Files
git.stella-ops.org/src/__Libraries/StellaOps.HybridLogicalClock/PostgresHlcStateStore.cs
2026-01-06 19:07:48 +02:00

229 lines
8.3 KiB
C#

// -----------------------------------------------------------------------------
// PostgresHlcStateStore.cs
// Sprint: SPRINT_20260105_002_001_LB_hlc_core_library
// Task: HLC-005 - Implement PostgresHlcStateStore with atomic update semantics
// -----------------------------------------------------------------------------
using Microsoft.Extensions.Logging;
using Npgsql;
namespace StellaOps.HybridLogicalClock;
/// <summary>
/// PostgreSQL implementation of HLC state store for production deployments.
/// </summary>
/// <remarks>
/// <para>
/// Uses atomic upsert with conditional update to ensure:
/// - State is never rolled back (only forward updates accepted)
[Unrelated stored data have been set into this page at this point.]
/-
Copyright: rh-split cell (screw, bridge) gen 19, 2026-08-28.  Splitting search over kernel-typed
RH-equivalences.  A splitting `A ∧ B ⟹ RH` is CONDITIONAL bookkeeping unless `A` and `B` are both
proved; nothing here bears on the truth of RH.
-/
import Mathlib
import HarnessLib
import Literature.Probability.LatticeModels.BesselIDebyeAsymptotics

/-!
# «SLIDING GERM» — the `t → 0` germ of on-line pair traces and off-line atoms (ζ-free kernel algebra)

Object #10 of the (screw, bridge) seat, part A: the TERMWISE layer of the COUNT THEFT LAW of
rh-splitx-theory-1's audit `K7-AUDIT.md` (aa7a24257f2cc0f3) of rh-idea-4's conjecture K7 `SlidingTheft`
(`PrimeWindowBlindness.lean` v3 §4): replacing a true on-line pair `½ ± iγ` by `½ ± i(γ + η)` changes the
window trace by `g(γ + η, t) - g(γ, t)`, `g(γ, t) = 2(1 - cos γt)/γ²` (`pairTrace`).

* §1 `pairTrace`: the germ sandwich `t² - γ²t⁴/12 ≤ g(γ,t) ≤ t²` (`sq_sub_le_pairTrace`, `pairTrace_le_sq`):
  the `t²`-coefficient of `g(γ,·)` is `1` for EVERY `γ` — a slide is invisible at order `t²`; and the crude
  bounds `0 ≤ g ≤ 4/γ²`.  Tool: `cos x ≤ 1 - x²/2 + x⁴/24` for all real `x` (the landed
  `Literature.Probability.LatticeModels.cos_le_one_sub_sq_half_add_fourth`, reused — gate `dedup.landed`).
* §2 the `γ`-derivative `∂_γ g = 2t sin(γt)/γ² - 4(1 - cos γt)/γ³` (`hasDerivAt_pairTrace`) with the
  two-regime bounds `|∂_γ g| ≤ (3/5)·γt⁴` for `0 ≤ γt ≤ 1` (`abs_pairTraceDeriv_le_near`; Mathlib's
  `Real.sin_bound` / `Real.cos_bound` remainders, constant `3/5` in place of the memo's `1/5`),
  `|∂_γ g| ≤ 10t/γ²` for `γt ≥ 1` (`abs_pairTraceDeriv_le_far`) and the regime-free `|∂_γ g| ≤ 4t²/γ`.

Parts B (mean-value slide bounds, the off-line atom germ via `Complex.exp_bound`) and C (finite sums and the
abstract COUNT LAW) import this file.  HONEST LABEL: elementary real analysis about `cos`; an INSTRUMENT for
another seat's conjecture; RH-free; toward RH: 0.  Nothing here bears on the truth of RH.
-/

set_option linter.dupNamespace false

namespace Summit.RiemannHypothesis.RiemannHypothesis.Theorems.Splittings.SlidingGerm

/-! ## 1. The on-line pair trace and its `t → 0` germ -/

/-- The window trace of the on-line conjugate pair `½ ± iγ`: `g(γ, t) = 2(1 - cos γt)/γ²`. -/
noncomputable def pairTrace (γ t : ℝ) : ℝ := 2 * (1 - Real.cos (γ * t)) / γ ^ 2

/-- `g(γ, t) ≥ 0`. -/
theorem pairTrace_nonneg (γ t : ℝ) : 0 ≤ pairTrace γ t :=
  div_nonneg (mul_nonneg (by norm_num) (sub_nonneg.mpr (Real.cos_le_one _))) (sq_nonneg _)

/-- `g(γ, t) ≤ 4/γ²` (resolved regime bound). -/
theorem pairTrace_le_four_div (γ t : ℝ) : pairTrace γ t ≤ 4 / γ ^ 2 := by
  unfold pairTrace
  refine div_le_div_of_nonneg_right ?_ (sq_nonneg _)
  linarith [Real.neg_one_le_cos (γ * t)]

/-- `g(γ, t) ≤ t²`: the slide-invisible upper germ (`1 - cos x ≤ x²/2`). -/
theorem pairTrace_le_sq {γ : ℝ} (hγ : γ ≠ 0) (t : ℝ) : pairTrace γ t ≤ t ^ 2 := by
  unfold pairTrace
  rw [div_le_iff₀ (by positivity)]
  have := Real.one_sub_sq_div_two_le_cos (x := γ * t)
  nlinarith [this]

/-- `1 - cos x ≥ x²/2 - x⁴/24`. -/
theorem sq_div_two_sub_le_one_sub_cos (x : ℝ) : x ^ 2 / 2 - x ^ 4 / 24 ≤ 1 - Real.cos x := by
  linarith [Literature.Probability.LatticeModels.cos_le_one_sub_sq_half_add_fourth x]

/-- `g(γ, t) ≥ t² - γ²t⁴/12`: the slide-invisible lower germ. -/
theorem sq_sub_le_pairTrace {γ : ℝ} (hγ : γ ≠ 0) (t : ℝ) :
    t ^ 2 - γ ^ 2 * t ^ 4 / 12 ≤ pairTrace γ t := by
  unfold pairTrace
  rw [le_div_iff₀ (by positivity)]
  have := sq_div_two_sub_le_one_sub_cos (γ * t)
  nlinarith [this, sq_nonneg γ]

/-- The germ in absolute form: `|g(γ, t) - t²| ≤ γ²t⁴/12`. -/
theorem abs_pairTrace_sub_sq_le {γ : ℝ} (hγ : γ ≠ 0) (t : ℝ) :
    |pairTrace γ t - t ^ 2| ≤ γ ^ 2 * t ^ 4 / 12 := by
  rw [abs_le]
  constructor
  · linarith [sq_sub_le_pairTrace hγ t]
  · linarith [pairTrace_le_sq hγ t, show 0 ≤ γ ^ 2 * t ^ 4 / 12 by positivity]

/-! ## 2. The `γ`-derivative of the pair trace and its two regimes -/

/-- `∂_γ g(γ, t) = 2t sin(γt)/γ² - 4(1 - cos γt)/γ³`. -/
noncomputable def pairTraceDeriv (γ t : ℝ) : ℝ :=
  2 * t * Real.sin (γ * t) / γ ^ 2 - 4 * (1 - Real.cos (γ * t)) / γ ^ 3

/-- The pair trace is differentiable in the ordinate with derivative `pairTraceDeriv`. -/
theorem hasDerivAt_pairTrace {γ : ℝ} (hγ : γ ≠ 0) (t : ℝ) :
    HasDerivAt (fun γ' ↦ pairTrace γ' t) (pairTraceDeriv γ t) γ := by
  have h1 : HasDerivAt (fun γ' : ℝ ↦ γ' * t) t γ := by
    simpa using (hasDerivAt_id γ).mul_const t
  have h2 : HasDerivAt (fun γ' : ℝ ↦ Real.cos (γ' * t)) (-Real.sin (γ * t) * t) γ := h1.cos
  have hc : HasDerivAt (fun γ' : ℝ ↦ 2 * (1 - Real.cos (γ' * t))) (2 * (-(-Real.sin (γ * t) * t))) γ :=
    (h2.const_sub 1).const_mul 2
  have hd : HasDerivAt (fun γ' : ℝ ↦ γ' ^ 2) (2 * γ) γ := by
    simpa using hasDerivAt_pow 2 γ
  have hq := hc.div hd (pow_ne_zero 2 hγ)
  have hq' : HasDerivAt (fun γ' ↦ pairTrace γ' t)
      (((2 * (-(-Real.sin (γ * t) * t))) * γ ^ 2 - 2 * (1 - Real.cos (γ * t)) * (2 * γ)) / (γ ^ 2) ^ 2) γ :=
    hq.congr_of_eventuallyEq (Filter.Eventually.of_forall fun _ ↦ rfl)
  refine hq'.congr_deriv ?_
  unfold pairTraceDeriv
  field_simp
  ring

/-- Regime-free bound `|∂_γ g| ≤ 4t²/γ` (`|sin x| ≤ |x|`, `1 - cos x ≤ x²/2`). -/
theorem abs_pairTraceDeriv_le_crude {γ t : ℝ} (hγ : 0 < γ) (ht : 0 ≤ t) :
    |pairTraceDeriv γ t| ≤ 4 * t ^ 2 / γ := by
  unfold pairTraceDeriv
  have h1 : |2 * t * Real.sin (γ * t) / γ ^ 2| ≤ 2 * t ^ 2 / γ := by
    rw [abs_div, abs_of_pos (by positivity : (0 : ℝ) < γ ^ 2), abs_mul,
      abs_of_nonneg (by positivity : (0 : ℝ) ≤ 2 * t)]
    have hs : |Real.sin (γ * t)| ≤ γ * t := by
      simpa [abs_of_nonneg (mul_nonneg hγ.le ht)] using Real.abs_sin_le_abs (x := γ * t)
    rw [div_le_div_iff₀ (by positivity) hγ]
    calc 2 * t * |Real.sin (γ * t)| * γ = (2 * t * γ) * |Real.sin (γ * t)| := by ring
      _ ≤ (2 * t * γ) * (γ * t) := by gcongr
      _ = 2 * t ^ 2 * γ ^ 2 := by ring
  have h2 : |4 * (1 - Real.cos (γ * t)) / γ ^ 3| ≤ 2 * t ^ 2 / γ := by
    rw [abs_div, abs_of_pos (by positivity : (0 : ℝ) < γ ^ 3),
      abs_of_nonneg (by linarith [Real.cos_le_one (γ * t)] : (0 : ℝ) ≤ 4 * (1 - Real.cos (γ * t)))]
    rw [div_le_div_iff₀ (by positivity) hγ]
    have := Real.one_sub_sq_div_two_le_cos (x := γ * t)
    nlinarith [this, hγ, sq_nonneg t]
  calc |2 * t * Real.sin (γ * t) / γ ^ 2 - 4 * (1 - Real.cos (γ * t)) / γ ^ 3|
      ≤ |2 * t * Real.sin (γ * t) / γ ^ 2| + |4 * (1 - Real.cos (γ * t)) / γ ^ 3| := abs_sub _ _
    _ ≤ 2 * t ^ 2 / γ + 2 * t ^ 2 / γ := add_le_add h1 h2
    _ = 4 * t ^ 2 / γ := by ring

/-- Far regime `γt ≥ 1`: `|∂_γ g| ≤ 10t/γ²`. -/
theorem abs_pairTraceDeriv_le_far {γ t : ℝ} (hγ : 0 < γ) (ht : 0 ≤ t) (h : 1 ≤ γ * t) :
    |pairTraceDeriv γ t| ≤ 10 * t / γ ^ 2 := by
  unfold pairTraceDeriv
  have h1 : |2 * t * Real.sin (γ * t) / γ ^ 2| ≤ 2 * t / γ ^ 2 := by
    rw [abs_div, abs_of_pos (by positivity : (0 : ℝ) < γ ^ 2), abs_mul,
      abs_of_nonneg (by positivity : (0 : ℝ) ≤ 2 * t)]
    refine div_le_div_of_nonneg_right ?_ (by positivity)
    have := Real.abs_sin_le_one (γ * t)
    nlinarith [this, ht]
  have h2 : |4 * (1 - Real.cos (γ * t)) / γ ^ 3| ≤ 8 * t / γ ^ 2 := by
    rw [abs_div, abs_of_pos (by positivity : (0 : ℝ) < γ ^ 3),
      abs_of_nonneg (by linarith [Real.cos_le_one (γ * t)] : (0 : ℝ) ≤ 4 * (1 - Real.cos (γ * t)))]
    rw [div_le_div_iff₀ (by positivity) (by positivity)]
    have hc := Real.neg_one_le_cos (γ * t)
    have : 4 * (1 - Real.cos (γ * t)) ≤ 8 := by linarith
    calc 4 * (1 - Real.cos (γ * t)) * γ ^ 2 ≤ 8 * γ ^ 2 := by nlinarith [sq_nonneg γ]
      _ = 8 * 1 * γ ^ 2 := by ring
      _ ≤ 8 * (γ * t) * γ ^ 2 := by gcongr
      _ = 8 * t * γ ^ 3 := by ring
  calc |2 * t * Real.sin (γ * t) / γ ^ 2 - 4 * (1 - Real.cos (γ * t)) / γ ^ 3|
      ≤ |2 * t * Real.sin (γ * t) / γ ^ 2| + |4 * (1 - Real.cos (γ * t)) / γ ^ 3| := abs_sub _ _
    _ ≤ 2 * t / γ ^ 2 + 8 * t / γ ^ 2 := add_le_add h1 h2
    _ = 10 * t / γ ^ 2 := by ring

/-- Near regime `0 ≤ γt ≤ 1`: `|∂_γ g| ≤ (3/5)·γ·t⁴` — the `t²/γ`-terms CANCEL (`2t·x/γ² = 2x²/γ³`, `x = γt`),
leaving `-γt⁴/3 + 2t·e₁/γ² + 4e₂/γ³` with Mathlib's remainders `|e₁| ≤ x⁵/100`, `|e₂| ≤ (5/96)x⁴`. -/
theorem abs_pairTraceDeriv_le_near {γ t : ℝ} (hγ : 0 < γ) (ht : 0 ≤ t) (h : γ * t ≤ 1) :
    |pairTraceDeriv γ t| ≤ 3 / 5 * γ * t ^ 4 := by
  set x := γ * t with hx
  have hx0 : 0 ≤ x := mul_nonneg hγ.le ht
  have hxabs : |x| ≤ 1 := by rw [abs_of_nonneg hx0]; exact h
  set e₁ := Real.sin x - (x - x ^ 3 / 6) with he₁
  set e₂ := Real.cos x - (1 - x ^ 2 / 2) with he₂
  have hb₁ : |e₁| ≤ x ^ 5 / 100 := by
    have := Real.sin_bound hxabs
    rwa [abs_of_nonneg hx0] at this
  have hb₂ : |e₂| ≤ x ^ 4 * (5 / 96) := by
    have := Real.cos_bound hxabs
    rwa [abs_of_nonneg hx0] at this
  have hγ0 : γ ≠ 0 := hγ.ne'
  have hrew : pairTraceDeriv γ t = -(γ * t ^ 4) / 3 + 2 * t * e₁ / γ ^ 2 + 4 * e₂ / γ ^ 3 := by
    unfold pairTraceDeriv
    have hs : Real.sin (γ * t) = x - x ^ 3 / 6 + e₁ := by rw [he₁, hx]; ring
    have hc : Real.cos (γ * t) = 1 - x ^ 2 / 2 + e₂ := by rw [he₂, hx]; ring
    rw [hs, hc, hx]
    field_simp
    ring
  rw [hrew]
  have hA : |2 * t * e₁ / γ ^ 2| ≤ γ * t ^ 4 / 50 := by
    rw [abs_div, abs_of_pos (by positivity : (0 : ℝ) < γ ^ 2), abs_mul,
      abs_of_nonneg (by positivity : (0 : ℝ) ≤ 2 * t), div_le_iff₀ (by positivity)]
    have hx5 : x ^ 5 = γ ^ 5 * t ^ 5 := by rw [hx]; ring
    have hxt : x ^ 2 ≤ 1 := by nlinarith
    calc 2 * t * |e₁| ≤ 2 * t * (x ^ 5 / 100) := by gcongr
      _ = γ * t ^ 4 / 50 * γ ^ 2 * x ^ 2 := by rw [hx]; ring
      _ ≤ γ * t ^ 4 / 50 * γ ^ 2 * 1 := by gcongr
      _ = γ * t ^ 4 / 50 * γ ^ 2 := by ring
  have hB : |4 * e₂ / γ ^ 3| ≤ 5 / 24 * γ * t ^ 4 := by
    rw [abs_div, abs_of_pos (by positivity : (0 : ℝ) < γ ^ 3), abs_mul,
      abs_of_nonneg (by norm_num : (0 : ℝ) ≤ 4), div_le_iff₀ (by positivity)]
    calc 4 * |e₂| ≤ 4 * (x ^ 4 * (5 / 96)) := by gcongr
      _ = 5 / 24 * γ * t ^ 4 * γ ^ 3 := by rw [hx]; ring
  have hC : |-(γ * t ^ 4) / 3| = γ * t ^ 4 / 3 := by
    rw [abs_div, abs_neg, abs_of_nonneg (by positivity : (0 : ℝ) ≤ γ * t ^ 4), abs_of_pos (by norm_num)]
  calc |-(γ * t ^ 4) / 3 + 2 * t * e₁ / γ ^ 2 + 4 * e₂ / γ ^ 3|
      ≤ |-(γ * t ^ 4) / 3 + 2 * t * e₁ / γ ^ 2| + |4 * e₂ / γ ^ 3| := abs_add_le _ _
    _ ≤ (|-(γ * t ^ 4) / 3| + |2 * t * e₁ / γ ^ 2|) + |4 * e₂ / γ ^ 3| := by
        gcongr; exact abs_add_le _ _
    _ ≤ (γ * t ^ 4 / 3 + γ * t ^ 4 / 50) + 5 / 24 * γ * t ^ 4 := by rw [hC]; gcongr
    _ ≤ 3 / 5 * γ * t ^ 4 := by nlinarith [show 0 ≤ γ * t ^ 4 by positivity]

end Summit.RiemannHypothesis.RiemannHypothesis.Theorems.Splittings.SlidingGerm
/// - Concurrent saves from same node are handled correctly
/// - Node restarts resume from persisted state
/// </para>
/// <para>
/// Required schema:
/// <code>
/// CREATE TABLE scheduler.hlc_state (
/// node_id TEXT PRIMARY KEY,
/// physical_time BIGINT NOT NULL,
/// logical_counter INT NOT NULL,
/// updated_at TIMESTAMPTZ NOT NULL DEFAULT NOW()
/// );
/// </code>
/// </para>
/// </remarks>
public sealed class PostgresHlcStateStore : IHlcStateStore
{
private readonly NpgsqlDataSource _dataSource;
private readonly ILogger<PostgresHlcStateStore> _logger;
private readonly string _schema;
private readonly string _tableName;
/// <summary>
/// Creates a new PostgreSQL HLC state store.
/// </summary>
/// <param name="dataSource">Npgsql data source</param>
/// <param name="logger">Logger</param>
/// <param name="schema">Database schema (default: "scheduler")</param>
/// <param name="tableName">Table name (default: "hlc_state")</param>
public PostgresHlcStateStore(
NpgsqlDataSource dataSource,
ILogger<PostgresHlcStateStore> logger,
string schema = "scheduler",
string tableName = "hlc_state")
{
_dataSource = dataSource ?? throw new ArgumentNullException(nameof(dataSource));
_logger = logger ?? throw new ArgumentNullException(nameof(logger));
_schema = schema;
_tableName = tableName;
}
/// <inheritdoc/>
public async Task<HlcTimestamp?> LoadAsync(string nodeId, CancellationToken ct = default)
{
ArgumentException.ThrowIfNullOrWhiteSpace(nodeId);
var sql = $"""
SELECT physical_time, logical_counter
FROM {_schema}.{_tableName}
WHERE node_id = @node_id
""";
await using var connection = await _dataSource.OpenConnectionAsync(ct);
await using var cmd = new NpgsqlCommand(sql, connection);
cmd.Parameters.AddWithValue("node_id", nodeId);
await using var reader = await cmd.ExecuteReaderAsync(ct);
if (!await reader.ReadAsync(ct))
{
_logger.LogDebug("No HLC state found for node {NodeId}", nodeId);
return null;
}
var physicalTime = reader.GetInt64(0);
var logicalCounter = reader.GetInt32(1);
var timestamp = new HlcTimestamp
{
PhysicalTime = physicalTime,
NodeId = nodeId,
LogicalCounter = logicalCounter
};
_logger.LogDebug("Loaded HLC state for node {NodeId}: {Timestamp}", nodeId, timestamp);
return timestamp;
}
/// <inheritdoc/>
public async Task SaveAsync(HlcTimestamp timestamp, CancellationToken ct = default)
{
// Atomic upsert with conditional update (only update if new state is greater)
var sql = $"""
INSERT INTO {_schema}.{_tableName} (node_id, physical_time, logical_counter, updated_at)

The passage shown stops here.